Border application options:
  1. Click your first image to select it.
  2. In the toolbar above the canvas, find and click the Border style icon (square with thick outline, possibly under the three-dot menu).
  3. A panel opens with border options: set Weight to 2-3 for subtle elegance or 5-10 for bold impact, click the Color tile and select white for classic contrast against black, and leave corner rounding at 0 for sharp edges.
  4. The border applies instantly.

Repeat this process for your second and third images, using identical settings for visual consistency.

JPEG export workflow:
  1. Click the Share button in the top-right corner (may show an upward arrow icon).
  2. In the dropdown menu, select Download.
  3. The download options panel appears—click the File type dropdown and select JPG(identical to JPEG).
  4. Keep “Current page” selected unless working with multi-page documents.
  5. If quality settings appear, drag the slider to maximum for best results.
  6. Click the purple Download button at the panel’s bottom.
  7. Canva processes your file and automatically downloads it to your computer’s Downloads folder.
  8. To rename before downloading, click the design name at the very top of the editor and type a new name like “My-Triptych-2024″—this becomes the downloaded filename.
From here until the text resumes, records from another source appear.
/-! ### Unravelling nested exponentials (the bridge to Wilkie 1989, Theorem 2) -/

/-- **Unravelling of nested exponentials** (a syntactic fact, implicit in Wilkie 1996: p. 1056,
"composite terms may be unravelled at the expense of introducing extra existentially quantified
variables", and p. 1083, "(This reduction … was already established in [16] (Theorem 2))", which
identifies the exponential-algebraic points of Wilkie 1989 — non-singular zeros of square systems
of arbitrary exponential *terms* over `k` — with projections of non-singular zeros of square
exponential-*polynomial* systems in more variables): every exponential-algebraic point `ᾱ ∈ Kⁿ`
over `k` extends to a non-singular zero `(ᾱ, β̄) ∈ Kⁿ⁺ᵐ` of a square exponential-polynomial
system over `k` (name each exponentiated subterm `exp(t)` by new unknowns `z = t`, `y = exp(z)`;
the Jacobian determinant of the extended system at the extended point equals that of the
original one up to sign).  Stated here as a named fact; its proof (by induction on the number of
exponentials applied to non-variables) is the subject of `Wilkie1996Unravel.lean`. [folklore] -/
def Wilkie1996_unravelling : Prop :=
  ∀ (k K : Language.Theory.ModelType.{0, 0, 0} realExpTheory) (f : k ↪[Language.orderedExpRing] K)
    (n : ℕ) (α : Fin n → K),
    RealExpModel.IsExpAlgebraicPointOver f α →
      ∃ (m : ℕ) (β : Fin m → K), RealExpModel.IsExpPolynomialPointOver f (Fin.append α β)

/-- Given unravelling, the printed boundedness statement for exponential-polynomial systems
yields the boundedness of all exponential-algebraic points (`Wilkie1996_expAlgebraicPoints_bounded`,
the hypothesis of Wilkie 1989, Theorem 2, for all models `k ⊆ K`): bound the extended point
`(ᾱ, β̄)` and forget `β̄`. [cite: WilkieJAMS1996, §9, p. 1083] -/
theorem Wilkie1996_expAlgebraicPoints_bounded_of_unravelling (hu : Wilkie1996_unravelling)
    (hb : Wilkie1996_expPolynomialPoints_bounded) : Wilkie1996_expAlgebraicPoints_bounded := by
  intro k K f n α hα
  obtain ⟨m, β, hαβ⟩ := hu k K f n α hα
  obtain ⟨b, hb'⟩ := hb k K f (n + m) (Fin.append α β) hαβ
  refine (RealExpModel.isBoundedOver_iff_exists_abs_lt f α).2 ⟨b, fun i => ?_⟩
  have h := hb' (Fin.castAdd m i)
  rwa [Fin.append_left] at h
Activity Two - Complex Selections and masks

For Activity Two we will begin by watching a demonstration of state of the art AI based selection and masking in Photoshop 2026

https://youtu.be/mwfMaLz3taY

Features like this are great news!  It is otherwise a complex job…

Manual Subject Selection with Complex Hair Detail: Complete Multi-Software Guide

Master the art of selecting subjects with intricate hair using proven manual techniques that don’t rely on AI tools. This comprehensive guide covers channel-based selection methods—the professional standard for capturing every strand of flyaway hair—across five powerful photo editing programs, plus background adjustment techniques in Lightroom.

The channel-based method revolutionizes difficult selections by exploiting the color information already present in your images. Rather than painstakingly tracing edges, you leverage the natural contrast between your subject and background within individual color channels (Red, Green, Blue). This technique consistently delivers superior results for hair, fur, trees, and any subject with fine, complex edges—results that often surpass even modern AI tools when executed properly.

Understanding the Channel-Based Selection Philosophy

Before diving into software-specific instructions, grasp the fundamental principle: every color image comprises separate channels of information. An RGB image contains three grayscale representations—one for red data, one for green, one for blue. When you view the “normal” color image, you’re seeing these three channels combined. By examining channels individually, you often discover one channel where the subject appears dramatically darker or lighter than the background. This contrast difference becomes your selection blueprint.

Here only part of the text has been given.